Так или иначе, в один прекрасный вечер мы отловили у лифта смуглых детей юга и потребовали ответа за происходящее. Точнее, отловили только женщин — их спутник и телохранитель на сей раз почему-то отсутствовал.
— Где хозяйка? — спросил мой муж макси¬мально строгим голосом. — Алевтину не видеть долго.
Для пущей доходчивости он сам заговорил на ломаном русском языке. И ответ получил на нем же:
— Не понимать русский. Алевтина — не знать. Говорить с хозяин.
— Каким-таким хозяин говорить? Куда Алевтина деть?

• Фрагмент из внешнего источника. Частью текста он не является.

import Summits.BirchSwinnertonDyer.BirchSwinnertonDyer.Theorems.KolyvaginDepthDoorMSymbolCert664a1K
import Summits.BirchSwinnertonDyer.BirchSwinnertonDyer.Theorems.KolyvaginDepthDoorMSymbolCert794a1K
import HarnessLib

/-!
# Route `KolyvaginDepthDoor`, crux `KolyvaginDepthSupplyKN` (stmt-BirchSwinnertonDyer-22820) —
# DEPTH TABLE v30, DATA of `664a1`: piece 9/32 of the Kurihara sum at `(7, 94361)`

Helper file of the lead prover of line `levelone` (kdd-p1 g35; `--supports stmt-BirchSwinnertonDyer-22820 --as helper`);
MACHINE-WRITTEN DATA + `decide` (generator `work/py/genq_lean.py`, kit 1″ `…MSymbolCertCosetsQ/CosetsCQ`). Kernel evaluation of `∑_{34415 ≤ k < 37745} gE664 k` (148144 continued-fraction steps, three `decide` sub-chunks). It closes nothing and BSD is NOT proved by it.

References: [CremonaAlgorithms1997] §2.2–2.5, §2.8, Table 1 (664a1); [PopaZagier2017] §4 (13); [Kim2022StructureSelmer] §1.4.3;
[MazurTateTeitelbaum1986Invent] §I.8.
-/

set_option linter.dupNamespace false
-- the packed numerals are long literals
set_option linter.style.longLine false

noncomputable section

open scoped MatrixGroups ModularForm
open CongruenceSubgroup
open Literature.NumberTheory.EllipticCurves Literature.NumberTheory.EllipticCurves.ModularForms
open Literature.NumberTheory.Automorphic.PopaZagier (coeff12 coeff12M coeff coeffN)
open Summit.BirchSwinnertonDyer.BirchSwinnertonDyer.Rank2Observatory
open Summit.BirchSwinnertonDyer.BirchSwinnertonDyer.Rank1Residual (IntModel.frobeniusTrace_eq IntModel.minimalDiscriminantInt_eq)
open Summit.BirchSwinnertonDyer.BirchSwinnertonDyer.Theorems.KolyvaginDepthDoor.MSymbolCert.Cert389a1
  (H3 H3fin support_subset_H3fin H3fin_det H3mat_nodup H3_det H3_coeff eval_map eval_append)
open Summit.BirchSwinnertonDyer.BirchSwinnertonDyer.Theorems.KolyvaginDepthDoor.MSymbolCert.Level94361
open Summit.BirchSwinnertonDyer.BirchSwinnertonDyer.Theorems.KolyvaginDepthDoor.MSymbolCert.Cert794a1 (list_range'_map_sum_split)

namespace Summit.BirchSwinnertonDyer.BirchSwinnertonDyer.Theorems.KolyvaginDepthDoor.MSymbolCert.Cert664a1

set_option maxHeartbeats 4000000 in
/-- **Piece 9 of the Kurihara sum of `664a1` at `(7, 94361)`**: `∑_{34415 ≤ k < 37745} gE664 k = 3` in `ZMod 7` (decide). [cite: Kim2022StructureSelmer, §1.4.3] -/
theorem kSumPiece9 : ((List.range' 34415 3330).map gE664).sum = ((3 : ℕ) : ZMod 7) := by
  have h0 : ((List.range' 34415 1284).map gE664).sum = ((2 : ℕ) : ZMod 7) := by decide +kernel
  have h1 : ((List.range' (34415 + 1284) 1404).map gE664).sum = ((3 : ℕ) : ZMod 7) := by decide +kernel
  have h2 : ((List.range' (34415 + (1284 + 1404)) 642).map gE664).sum = ((5 : ℕ) : ZMod 7) := by decide +kernel
  have e := list_range'_map_sum_split gE664 34415 (1284 + 1404) 642 _ _ (list_range'_map_sum_split gE664 34415 1284 1404 _ _ h0 h1) h2
  refine (show ((List.range' 34415 3330).map gE664).sum = ((List.range' 34415 (1284 + 1404 + 642)).map gE664).sum from rfl).trans
    (e.trans ?_)
  decide

end Summit.BirchSwinnertonDyer.BirchSwinnertonDyer.Theorems.KolyvaginDepthDoor.MSymbolCert.Cert664a1

end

— Говорить — хозяин. Русский — не говорить, — монотонно повторила старшая соседка, после чего неразговорчивые южные дамы проскользнули в квартиру и захлопнули за собой дверь, игнорируя настойчивые звонки. Обескураженные, мы разбрелись по своим апартаментам дожидаться более благоприятного поворота событий.
Через несколько дней мы его дождались и сцена повторилась почти один к одному. Разница заключалась в том, что двое из нас надежно заблокировали жильцам пути к отступлению, привлекши в качестве основного «блока» ротвейлера Бурбона. Поэтому дамы выдали кое-какую дополнительную информацию:
— Хозяйка — нет. Мы платить, чтобы она не жить. Больше говорить — хозяин. Мы больше нет говорить.
Да что уж «нет говорить», когда практически все было сказано! Они — платить, чтобы она — не жить. В переводе на нормальный русский язык это могло означать только одно: съемщики заплатили за то, чтобы хозяйка каким-то образом приказала долго жить. А еще проще, заказали убийство.